Mumbai: Firms will invest more in cognitive capabilities and artificial intelligence, industrial robots, service robots, and robotic process automation (RPA) as businesses recover post covid-19, according to a research by Forrester. The pandemic has made automation a boardroom imperative as CEOs expand business continuity plans and take new risks.
Early stages of the outbreak created supply shock as China accounted for 24% of the world’s industrial value. Moreover, 22% of all global imports from China were of intermediate products, as opposed to finished goods. This placed enormous stress on global supply chains. As the world emerges from the grip of the pandemic, business leaders in sectors, including manufacturing and retail, will look to bring their supply chains closer to key markets. This will cause a move toward greater global diversification and technology-enabled demand responsiveness using big data, AI, and cloud technologies, noted the report .
“Automation adoption across BPM (business process management) sector has been the highest over the past 4-5 years both for customers and internal efficiency initiatives. Global captives also adopted automation to a great extent. Automation comes with costs so businesses were walking the line between efficiency and cost which at the Indian wage rates was still possible,” said Leslie Joseph, principal analyst, Forrester.
The informal sector, which is traditionally associated with low productivity and high employment variability, has been hit hard by the sudden global shutdown.
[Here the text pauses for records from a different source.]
/-- **Key coefficients are carried over.** If `x^{e₀}` is the only monomial of `F` that can produce
`x^{base e₀}`, then the coefficient of `x^{base e₀}` in `x_j^{−q}π(F)` is
`coeff_{e₀} F · ∏_{i ∈ T} tᵢ^{e₀ i}`. [folklore] -/
theorem coeff_base_transformResidual {q : ℕ} {j : σ} {T : Finset σ} {t : σ → K} (hj : j ∉ T)
    (ht : ∀ i, i ∉ T → i ≠ j → t i = 0) {F : MvPolynomial σ K}
    (hF : ∀ e ∈ F.support, q ≤ e.degree) {e₀ : σ →₀ ℕ} (he₀ : q ≤ e₀.degree)
    (huniq : ∀ e ∈ F.support, Produces q j T e (base q j T e₀) → e = e₀) :
    coeff (base q j T e₀) (transformResidual q j t F) = coeff e₀ F * ∏ i ∈ T, t i ^ (e₀ i) := by
  rw [F.as_sum, transformResidual_sum, coeff_sum, coeff_sum]
  rw [Finset.sum_mul]
  refine Finset.sum_congr rfl fun e he => ?_
  rw [transformResidual_monomial hj ht (hF e he), coeff_monomial]
  by_cases hee : e = e₀
  · subst hee
    rw [if_pos rfl, coeff_monomial_mul', if_pos le_rfl, tsub_self, ← constantCoeff_eq,
      constantCoeff_transFactor]
  · rw [if_neg hee, zero_mul]
    by_contra hne
    exact hee (huniq e he (produces_of_coeff_monomial_base_mul_ne_zero hj (hF e he) hne))

/-- The same for `blowupStep`, when `x^{base e₀}` is not a `q`-th power. [folklore] -/
theorem coeff_base_blowupStep {q : ℕ} {j : σ} {T : Finset σ} {t : σ → K} (hj : j ∉ T)
    (ht : ∀ i, i ∉ T → i ≠ j → t i = 0) {F : MvPolynomial σ K}
    (hF : ∀ e ∈ F.support, q ≤ e.degree) {e₀ : σ →₀ ℕ} (he₀ : q ≤ e₀.degree)
    (huniq : ∀ e ∈ F.support, Produces q j T e (base q j T e₀) → e = e₀)
    (hpow : ¬ IsPthPowerExponent q (base q j T e₀)) :
    coeff (base q j T e₀) (blowupStep q j t F) = coeff e₀ F * ∏ i ∈ T, t i ^ (e₀ i) := by
  rw [coeff_blowupStep, if_neg hpow, coeff_base_transformResidual hj ht hF he₀ huniq]

/-- If no monomial of `F` can produce `x^{e'}`, its coefficient in `blowupStep F` vanishes. [folklore] -/
theorem coeff_blowupStep_eq_zero {q : ℕ} {j : σ} {T : Finset σ} {t : σ → K} (hj : j ∉ T)
    (ht : ∀ i, i ∉ T → i ≠ j → t i = 0) {F : MvPolynomial σ K}
    (hF : ∀ e ∈ F.support, q ≤ e.degree) {e' : σ →₀ ℕ}
    (hno : ∀ e ∈ F.support, ¬ Produces q j T e e') :
    coeff e' (blowupStep q j t F) = 0 := by
  rw [coeff_blowupStep, coeff_transformResidual_eq_zero hj ht hF hno, ite_self]

end Step

section QthPowers

variable {σ : Type*} [DecidableEq σ] {K : Type*} [CommRing K]

/-! ### Polynomials all of whose monomials are `q`-th powers (the part deleted by cleaning) -/

/-- All monomials of `P` are `q`-th power monomials (over a perfect field of characteristic `p`,
`q = pᵉ`: `P` is a `q`-th power); cleaning deletes exactly such terms. [cite: HauserPerlega2019, §2 (cleaning)] -/
def IsQthPowerSupported (q : ℕ) (P : MvPolynomial σ K) : Prop :=
  ∀ e ∈ P.support, IsPthPowerExponent q e

omit [DecidableEq σ] in
/-- A monomial with `q`-th power exponent. [folklore] -/
theorem isQthPowerSupported_monomial {q : ℕ} {e : σ →₀ ℕ} (he : IsPthPowerExponent q e) (c : K) :
    IsQthPowerSupported q (monomial e c) := by
  intro d hd
  have := support_monomial_subset hd
  rw [Finset.mem_singleton] at this
  rwa [this]

omit [DecidableEq σ] in
/-- Constants. [folklore] -/
theorem isQthPowerSupported_C (q : ℕ) (c : K) : IsQthPowerSupported q (C c : MvPolynomial σ K) :=
  isQthPowerSupported_monomial (by rw [isPthPowerExponent_iff]; intro i; simp) c

omit [DecidableEq σ] in
/-- `1`. [folklore] -/
theorem isQthPowerSupported_one (q : ℕ) : IsQthPowerSupported q (1 : MvPolynomial σ K) := by
  simpa using isQthPowerSupported_C (σ := σ) q (1 : K)

omit [DecidableEq σ] in
/-- `xᵢ^q`. [folklore] -/
theorem isQthPowerSupported_X_pow (q : ℕ) (i : σ) : IsQthPowerSupported q ((X i : MvPolynomial σ K) ^ q) := by
  rw [X_pow_eq_monomial]
  refine isQthPowerSupported_monomial ?_ 1
  rw [isPthPowerExponent_iff]
  intro k
  classical
  rw [Finsupp.single_apply]
  split_ifs <;> simp

/-- Sums. [folklore] -/
theorem IsQthPowerSupported.add {q : ℕ} {P Q : MvPolynomial σ K} (hP : IsQthPowerSupported q P)
    (hQ : IsQthPowerSupported q Q) : IsQthPowerSupported q (P + Q) := by
  intro e he
  rcases Finset.mem_union.mp (support_add he) with h | h
  · exact hP e h
  · exact hQ e h

/-- Products. [folklore] -/
theorem IsQthPowerSupported.mul {q : ℕ} {P Q : MvPolynomial σ K} (hP : IsQthPowerSupported q P)
    (hQ : IsQthPowerSupported q Q) : IsQthPowerSupported q (P * Q) := by
  intro e he
  obtain ⟨a, ha, b, hb, rfl⟩ := Finset.mem_add.mp (support_mul P Q he)
  rw [isPthPowerExponent_iff]
  intro i
  rw [Finsupp.add_apply]
  exact dvd_add ((isPthPowerExponent_iff q a).mp (hP a ha) i) ((isPthPowerExponent_iff q b).mp (hQ b hb) i)

/-- Powers. [folklore] -/
theorem IsQthPowerSupported.pow {q : ℕ} {P : MvPolynomial σ K} (hP : IsQthPowerSupported q P) (n : ℕ) :
    IsQthPowerSupported q (P ^ n) := by
  induction n with
  | zero => simpa using isQthPowerSupported_one (σ := σ) (K := K) q
  | succ n ih => rw [pow_succ]; exact ih.mul hP

/-- Cleaning deletes a `q`-th power supported polynomial entirely. [cite: HauserPerlega2019, §2 (cleaning)] -/
theorem IsQthPowerSupported.deletePthPowers_eq_zero {q : ℕ} {P : MvPolynomial σ K}
    (hP : IsQthPowerSupported q P) : deletePthPowers q P = 0 := by
  ext e
  rw [coeff_deletePthPowers, coeff_zero]
  split_ifs with h
  · rfl
  · by_contra hne
    exact h (hP e (MvPolynomial.mem_support_iff.mpr hne))

omit [DecidableEq σ] in
/-- A polynomial without `q`-th power monomials is untouched by cleaning. [folklore] -/
theorem deletePthPowers_eq_self {q : ℕ} {P : MvPolynomial σ K}
    (hP : ∀ e ∈ P.support, ¬ IsPthPowerExponent q e) : deletePthPowers q P = P := by
  classical
  ext e
  rw [coeff_deletePthPowers]
  split_ifs with h
  · by_contra hne
    exact hP e (MvPolynomial.mem_support_iff.mpr (Ne.symm hne)) h
  · rfl

/-- Monomials of `P · c x^d` are `a + d` with `x^a` a monomial of `P`. [folklore] -/
theorem exists_add_of_mem_support_mul_monomial {P : MvPolynomial σ K} {d e : σ →₀ ℕ} {c : K}
    (he : e ∈ (P * monomial d c).support) : ∃ a ∈ P.support, e = a + d := by
  obtain ⟨a, ha, b, hb, rfl⟩ := Finset.mem_add.mp (support_mul P _ he)
  have hb' := support_monomial_subset hb
  rw [Finset.mem_singleton] at hb'
  subst hb'
  exact ⟨a, ha, rfl⟩

/-- Monomials of `P · c x^d` with `P` `q`-th power supported are `a + d`, `a` a `q`-th power
exponent. [folklore] -/
theorem IsQthPowerSupported.exists_of_mem_support_mul_monomial {q : ℕ} {P : MvPolynomial σ K}
    (hP : IsQthPowerSupported q P) {d e : σ →₀ ℕ} {c : K}
    (he : e ∈ (P * monomial d c).support) : ∃ a, IsPthPowerExponent q a ∧ e = a + d := by
  obtain ⟨a, ha, rfl⟩ := exists_add_of_mem_support_mul_monomial he
  exact ⟨a, hP a ha, rfl⟩

omit [DecidableEq σ] in
/-- A variable not occurring in `P` has exponent `0` in every monomial of `P`. [folklore] -/
theorem apply_eq_zero_of_not_mem_vars [DecidableEq σ] {P : MvPolynomial σ K} {d : σ →₀ ℕ}
    (hd : d ∈ P.support) {i : σ} (hi : i ∉ P.vars) : d i = 0 := by
  by_contra h
  exact hi ((mem_vars_iff_mem_support i).mpr ⟨d, hd, Finsupp.mem_support_iff.mpr h⟩)

/-- The variables of `xᵢ^n + c` are among `{i}`. [folklore] -/
theorem vars_X_pow_add_C_subset (i : σ) (n : ℕ) (c : K) :
    ((X i : MvPolynomial σ K) ^ n + C c).vars ⊆ {i} := by
  refine (vars_add_subset _ _).trans (Finset.union_subset ((vars_pow _ _).trans ?_) ?_)
  · have h := vars_X_add_C_subset (K := K) i 0
    rwa [C_0, add_zero] at h
  · rw [vars_C]; exact Finset.empty_subset _

/-- `P · c x^d` with `P` `q`-th power supported and `x^d` NOT a `q`-th power survives the cleaning
unchanged. [cite: HauserPerlega2019, §2 (cleaning)] -/
theorem IsQthPowerSupported.deletePthPowers_mul_monomial {q : ℕ} {P : MvPolynomial σ K}
    (hP : IsQthPowerSupported q P) {d : σ →₀ ℕ} (hd : ¬ IsPthPowerExponent q d) (c : K) :
    deletePthPowers q (P * monomial d c) = P * monomial d c := by
  refine deletePthPowers_eq_self fun e he hpow => ?_
  obtain ⟨a, ha, rfl⟩ := hP.exists_of_mem_support_mul_monomial he
  apply hd
  rw [isPthPowerExponent_iff] at ha hpow ⊢
  intro i
  have h1 := ha i
  have h2 := hpow i
  rw [Finsupp.add_apply] at h2
  exact (Nat.dvd_add_right h1).mp h2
AI and RPA have already introduced the world to digital workforces that can take on routine back- and front-office functions.
In the current crisis, investments in drone-based delivery by Alibaba, Amazon, and JD.com and in robotic tele-medicine by companies such as Denmark’s UvD Robots and China’s Yuoibot have demonstrated viability for larger-scale deployment.
The coronavirus pandemic is seeing governments and institutions commit heavily to investments in AI-centric technologies such as synthetic biology, robotics, and drones. The impact of these investments will continue to show up long after the coronavirus has receded.
On an immediate basis businesses are likely to consider chatbots and simple backend processing automation solutions which are less capital intensive than large scale industrial automation as businesses ease into risk mitigation initiatives.